Мосье Хамиль прибыл к нам как раз из Алжира, откуда он тридцать лет назад совершал паломничество в Мекку. Поэтому Сиди Абдеррахман Алжирский — его любимый святой, ведь рубашка всегда ближе к телу, как он говорит. Но еще у него есть ковер, где показан другой соотечественник, Сиди Уали Дада, — тот восседает на молитвенном коврике, который волокут рыбы. Это может показаться чепухой, когда рыбы тащат ковер по воздуху, но так велит религия.
— Мосье Хамиль, как так получается, что я известен как Мухаммед и мусульманин, коли на меня нет никакого подтверждения?
Мосье Хамиль всегда подымает вверх руку, когда хочет сказать, что да свершится воля господня.
— Мадам Роза приняла тебя, когда ты был совсем маленьким, а метрик она не ведет. С тех пор она приняла и отдала обратно много детей, малыш Мухаммед. Она хранит профессиональную тайну, потому что некоторые дамы требуют. Она отметила тебя Мухаммедом, значит, мусульманином, а после того создатель дней твоих не подавал призраков жизни. Единственный признак, который он подал, — это ты, малыш Мухаммед. И ты прекрасный мальчик. Надо думать, твой отец был убит во время алжирской войны, это великая и прекрасная вещь. Он герой Независимости.
— Мосье Хамиль, по мне, так лучше иметь отца, чем не иметь героя. Лучше бы он был хорошим сутилером и заботился о моей матери.
— Ты не должен говорить подобных вещей, малыш Мухаммед. И не надо забывать, что для этих дел есть еще югославы и корсиканцы, а то на нас и так вечно взваливают всю работу. Да, нелегко воспитывать ребенка в этом квартале.
Но чутье подсказывало мне, что мосье Хамиль знает что-то и скрывает от меня. Это очень достойный человек, и не будь он всю жизнь бродячим торговцем коврами, он стал бы кем-нибудь очень выдающимся и даже, вполне возможно, сам сидел бы на летучем ковре, который тянут рыбы, как другой святой Магриба, Сиди Уали Дада.
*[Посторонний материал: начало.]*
import Literature.Probability.FitznerVanDerHofstad2017.BlockSummation
import HarnessLib

/-!
# [FvdH17] §5.1 / §6.1 (6.5): the split with the CLASS-AVERAGED double-open element — PROVED in abstract form

Source: R. Fitzner, R. van der Hofstad, *Mean-field behavior for nearest-neighbor percolation in `d > 10`*,
Electron. J. Probab. **22** (2017) no. 43 [FvdH17]; page / equation numbers of the extended version
arXiv:1506.07977v2: §5.1 "Elements of the bounds" (p. 49), §6.1 (6.4)–(6.5) (p. 58) and the sentence of §6.1
(p. 59) "When `a = 1` and/or `b = 1`, we include the information that either `u, w` and/or `z, t` are neighbors into
the definition of `Ā^{ι,a,b}(u,w,z,t)`. … This might look like a small modification, but it allows us to obtain
improved numerical bounds"; the accompanying Mathematica notebook `Percolation.nb` of [FvdH17] (cell 69:
`Bound[AiotaBar,a,1,s] = Bound[Aiota,a,1,s]/(2d z[s])`, `a = 1, 2`) computes the class-1 entries of `Ā^ι` as
AVERAGES over the `2d` unit values of the class-1 offset, where §5.1 prints
`(Ā^ι)_{a,b} = sup_{v,y} Σ_{ι,x} Ā^{ι,a,b}(0,v,x,x+y)` (the tree's `BlockSummation.normOO`, a supremum).

This module is the companion of `BlockSummation` (the tree's kernel-proved form of the summation §6.1 (6.5) /
§6.2.1: `junction_le`, `tsum_le_of_xSpaceBound`, `tsum_le_vecMul_pow_dotProduct`).  It proves — abstractly, for
kernels with values in `[0, ∞]` on any additive commutative group `G`, length classes in a finite type `ι`,
directions in a finite type `K` — that the same split holds with the AVERAGED double-open element in place of the
supremum, under exactly the two hypotheses that make the average legitimate:

* SUPPORT: for an averaged IN-class `a` the block `Σ_κ Ā^{κ,a,b}(0,v,x,y)` vanishes unless the in-offset `v` lies in
  a fixed finite set `U ⊆ G` (in the paper: class `1` = "`u, w` are neighbors", `U` = the `2d` unit vectors), and
  for an averaged OUT-class `b` it vanishes unless the out-offset `y − x` lies in `U`;
* FLANK CONSTANCY: the gap aggregate `Λ(v) = Σ_s L(s, s+v)` of the left piece (resp. `Σ_s R(s, s+y)` of the right
  piece) is constant on `U` — for the percolation pieces `P^{S,1}`, `P^{E,1}` this is lattice symmetry
  (`Σ_x P^{E,1}(x, x+u)` is the same for all `2d` unit vectors `u`); the bridge "covariant under a set of additive
  automorphisms acting transitively on `U` ⇒ constant on `U`" is proved here too (`isConstOn_gapSum_of_cov`),
  together with the fact that the recursively built left pieces `P^{(N)}` of (6.48)–(6.49) stay covariant when
  `P^S` and the `κ`-summed closed blocks are (`isCov₂_recP`), so the left flank of every chain (5.34)/(5.37)
  qualifies.

Mechanism (for `Λ` constant on `U` and ANY `F ≥ 0`): `Σ_{v∈U} Λ(v) F(v) = (Σ_{v∈U} Λ(v)) · |U|⁻¹ Σ_{v∈U} F(v)`
(`sum_mul_eq_sum_mul_avgOn`) — no symmetry whatsoever is asked of `F`, i.e. of the middle block.

Contents (everything kernel-checked; NOTHING here is a cited hypothesis):
* `avgOn U F = |U|⁻¹ Σ_{v∈U} F(v)`, `IsConstOn`, `sum_mul_eq_sum_mul_avgOn`, `tsum_mul_eq_sum_mul_avgOn`,
  `avgOn_le_iSup`;
* `gapSum L v = Σ_s L(s, s+v)`, `openGap M v y = Σ_s M(0,v,s,s+y)`, `pairSum_eq_tsum_gapSum`,
  `sum_gapSum_le_pairSum`, `gapSum_swap`;
* `junction_eq_gapSum` — the Tonelli/translation-invariance IDENTITY behind (6.5):
  `Σ_x Σ_{u,w,t,z} L(u,w) M(u,w,t,z) R(t−x,z−x) = Σ_{v,y} Λ_L(v) · (Σ_s M(0,v,s,s+y)) · Λ_R(y)`
  (the tree's `junction_le` is this identity followed by `Σ_s M(0,v,s,s+y) ≤ normOO M`);
* `normOOavg U aIn aOut M` — the four shapes of the double-open element: (sup, sup) = `normOO`,
  (sup_v, avg_y), (sup_y, avg_v), (avg_v, avg_y); `normOOavg_le_normOO`;
* `junction_le_avg` — the split (6.5) with `normOOavg` under SUPPORT + FLANK CONSTANCY for the averaged sides;
* `matAbarAvg U avg A` (entry `(a,b)` averaged on the in-side iff `avg a`, on the out-side iff `avg b`),
  `matAbarAvg_le_matAbar`, and the matrix forms `tsum_le_of_xSpaceBound_avg'` (exit arguments ordered as in (6.4)),
  `tsum_le_of_xSpaceBound_avg` (ordered as in (6.51); needs `−U = U`), `tsum_le_vecMul_matAbarAvg_dotProduct'`,
  `tsum_le_vecMul_pow_dotProduct_avg` (the (5.34)/(5.37) chain with the averaged terminal element);
* the covariance bridge `IsCov₂`, `IsCov₄`, `gapSum_addEquiv`, `isConstOn_gapSum_of_cov`, `isCov₂_recP`,
  `isConstOn_gapSum_recP`.

Why this is in the tree (package records DIVERGENCE.md D67 / D73, LEMMAS §25 ADDENDUM 5 (L1), numerics seat
num2-g15): for the true percolation letters the supremum-typed entries `(Ā^ι)_{1,1}`, `(Ā^ι)_{2,1}` exceed the
notebook's cells (the cells are the averages), so "element ≤ cell" is provable only for the averaged element; the
averaged element is `≤` the printed supremum (`matAbarAvg_le_matAbar`), hence every bound stated with the printed
element also follows.  The closed elements `(B)_{a,b}`, `(A)_{a,b}` have a single free offset, for which the
supremum over `U` already equals the value at any point of `U` once the `κ`-summed block is covariant — no averaging
lemma is needed there, and none is stated.  No numerical instantiation, no dimension, no percolation object appears
in this module.
-/

noncomputable section

namespace Literature.Probability.FitznerVanDerHofstad2017.BlockSummation

open scoped ENNReal Matrix

/-! ## Averages over a finite set and orbit constancy -/

section Average

variable {X : Type*}

/-- The average `|U|⁻¹ Σ_{v∈U} F(v)` of `F ≥ 0` over a finite set `U` (value `0` for `U = ∅`): the `1/(2d) Σ_{|u|=1}`
of the notebook's class-1 entries. [cite: FitznerVanDerHofstad2017, §5.1 "Elements of the bounds" (arXiv:1506.07977v2 p. 49) with §6.1 p. 59 "we include the information that … are neighbors"] -/
def avgOn (U : Finset X) (F : X → ℝ≥0∞) : ℝ≥0∞ := (U.card : ℝ≥0∞)⁻¹ * ∑ v ∈ U, F v

/-- `f` takes one value on the finite set `U` (orbit constancy). [folklore] -/
def IsConstOn (U : Finset X) (f : X → ℝ≥0∞) : Prop := ∀ ⦃v⦄, v ∈ U → ∀ ⦃v'⦄, v' ∈ U → f v = f v'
— А почему меня завернули из школы, мосье Хамиль? Сначала мадам Роза сказала, это потому, что я слишком мал для своего возраста, потом — что я слишком велик для своего возраста, а потом — что у меня вообще не тот возраст, какой должен быть, и потащила меня к доктору Кацу, который ей сказал, что я, вероятно, буду особенный, как великий поэт.
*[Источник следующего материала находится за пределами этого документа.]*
/-! ### §2 The scoped co-chain member and the wing on (G-ord) ∩ scope; the door form -/

/-- **Co-chain member on the (G-ord, `e = 2`) cell AT A FIELD `K` with `d_K ≠ −3`, ON THE SCOPE** — VERBATIM gen 10's
`coChainMemberField_gordTwo_of_coIMCField_of_control` with the co-socket `hCo` asked only at curves with
`¬ p² ∣ φ(N)` and that binder assumed for `W`; it passes to door-c4's good member `W₁` because `N_{W₁} = N_W`.
[cite: KellerYin2024b, §3.3 ¶1 and Assumption 2.0.3 (arXiv:2410.23241 pp. 8, 14)] [cite: Mazur1978, Prop. 5.4]
[cite: CastellaHsieh2018, Hypothesis (H)(a)] [cite: JetchevSkinnerWan2017, §7.4.1] -/
theorem coChainMemberField_gordTwo_scope_of_coIMCField_of_control
    (hKo : ∀ (N : ℕ) [NeZero N] (W : WeierstrassCurve ℚ) (K : Type) [Field K] [NumberField K],
      kolyvagin N W K)
    (hPar : nonempty_modularParametrizationData)
    (hCtl : ∀ (W : WeierstrassCurve ℚ) [W.IsElliptic] [W.IsGloballyMinimal] (p : ℕ) [Fact p.Prime],
      W.analyticRank = 1 → p ≠ 2 → ClassX3 W p → Additive.SubSemistableTwist W p →
      AdditiveControlInputManinAt W p)
    (hCo : ∀ (W : WeierstrassCurve ℚ) [W.IsElliptic] [W.IsGloballyMinimal] (p : ℕ) [Fact p.Prime],
      p ≠ 2 → ClassX3 W p → Additive.SubGordTwo W p → ¬ p ^ 2 ∣ Nat.totient (W.conductorNorm ℤ) →
      (∃ Φ : AddSubgroup (geomTorsion W (p : ℤ)), IsRationalLine W p Φ ∧ ¬ LineDecompositionTrivialAt W p Φ) →
      ∀ (K : Type) [Field K] [NumberField K], IsImaginaryQuadratic K → NumberField.discr K ≠ -3 →
        AdditiveIMCUpperBDPInputManinAtField W p K)
    (W : WeierstrassCurve ℚ) [W.IsElliptic] [W.IsGloballyMinimal] (p : ℕ) [Fact p.Prime]
    (hr : W.analyticRank = 1) (hp2 : p ≠ 2) (hX : ClassX3 W p) (hS : Additive.SubGordTwo W p)
    (hsc : ¬ p ^ 2 ∣ Nat.totient (W.conductorNorm ℤ))
    (K : Type) [Field K] [NumberField K] (hK : IsImaginaryQuadratic K)
    (hpd : ¬ (p : ℤ) ∣ NumberField.discr K) (hdK : NumberField.discr K ≠ -3) :
    ∃ (W₁ : WeierstrassCurve ℚ) (_ : W₁.IsElliptic) (_ : W₁.IsGloballyMinimal),
      IsIsogenous W W₁ ∧ W₁.conductorNorm ℤ = W.conductorNorm ℤ ∧ Additive.N10.Locus W₁ p ∧
      (∀ Q : (W₁.baseChange K).toAffine.Point, p • Q = 0 → Q = 0) ∧ AdditiveCoStepLInputManinAtField W₁ p K := by
  have hp : p.Prime := Fact.out
  obtain ⟨W₁, hE₁, hmin₁, φ, m, -, -, hN₁, -, hred₁, hlat₁, htf₁⟩ :=
    GoodMember.exists_goodMember_of_modularParametrization hPar hp2 W hX hS K hK.1 hpd
  have hiso₁ : IsIsogenous W₁ W := ⟨φ⟩
  have hiso₁' : IsIsogenous W W₁ := hiso₁.symm_of_isElliptic
  have hG : TypeG W p := (subGord_iff_typeG_of_addv W p hp2 hX.2).mp hS.1
  have hadd₁ : Addv W₁ p := Addv.of_isIsogenous_of_typeG hX.2 hG hiso₁'
  have hSG₁ : SubGord W₁ p := (subGord_iff_of_isIsogenous hp2 hX.2 hiso₁').mp hS.1
  have he₁ : semistabilityIndex W₁ p = 2 :=
    (semistabilityIndex_eq_of_isIsogenous_of_typeG_of_addv hp2 hX.2 hG hiso₁').trans hS.2
  have hX₁ : ClassX3 W₁ p := ⟨hred₁, hadd₁⟩
  have hS₁ : Additive.SubGordTwo W₁ p := ⟨hSG₁, he₁⟩
  have hr₁ : W₁.analyticRank = 1 := by rw [analyticRank_eq_of_isIsogenous' hiso₁, hr]
  -- the binder is conductor-only: it holds for the good member too
  have hsc₁ : ¬ p ^ 2 ∣ Nat.totient (W₁.conductorNorm ℤ) := by rw [hN₁]; exact hsc
  have hloc₁ : Additive.N10.Locus W₁ p :=
    (Additive.N10.locus_iff_cells W₁ p).mpr
      ((Additive.N10.cellM_or_cellGordTwo_of_classX3_of_subSemistableTwist W₁ p hp2 hX₁ (Or.inr hS₁)).elim
        Or.inl (fun h ↦ Or.inr (Or.inl h)))
  have hco : AdditiveCoStepLInputManinAtField W₁ p K :=
    additiveCoStepLInputManinAtField_of_kolyvagin_of_control_of_imcUpperField (fun N _ K _ _ ↦ hKo N W₁ K)
      (hCtl W₁ p hr₁ hp2 hX₁ (Or.inr hS₁)) (hCo W₁ p hp2 hX₁ hS₁ hsc₁ hlat₁ K hK hdK)
  exact ⟨W₁, hE₁, hmin₁, hiso₁', hN₁, hloc₁, htf₁, hco⟩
Мосье Хамиль выглядел совсем печальным. Это все из-за его глаз. У людей печаль всегда из глаз смотрит.
— Ты очень чувствительный ребенок, малыш Мухаммед. Оттого-то ты совсем не такой, как все…
Он улыбнулся:
— Да уж, от чувствительности в наше время не умирают.
Разговаривали мы по-арабски, а по-французски это выходит не так складно.
— Неужто мой отец был таким потрясающим бандитом, мосье Хамиль, что все боятся даже говорить о нем?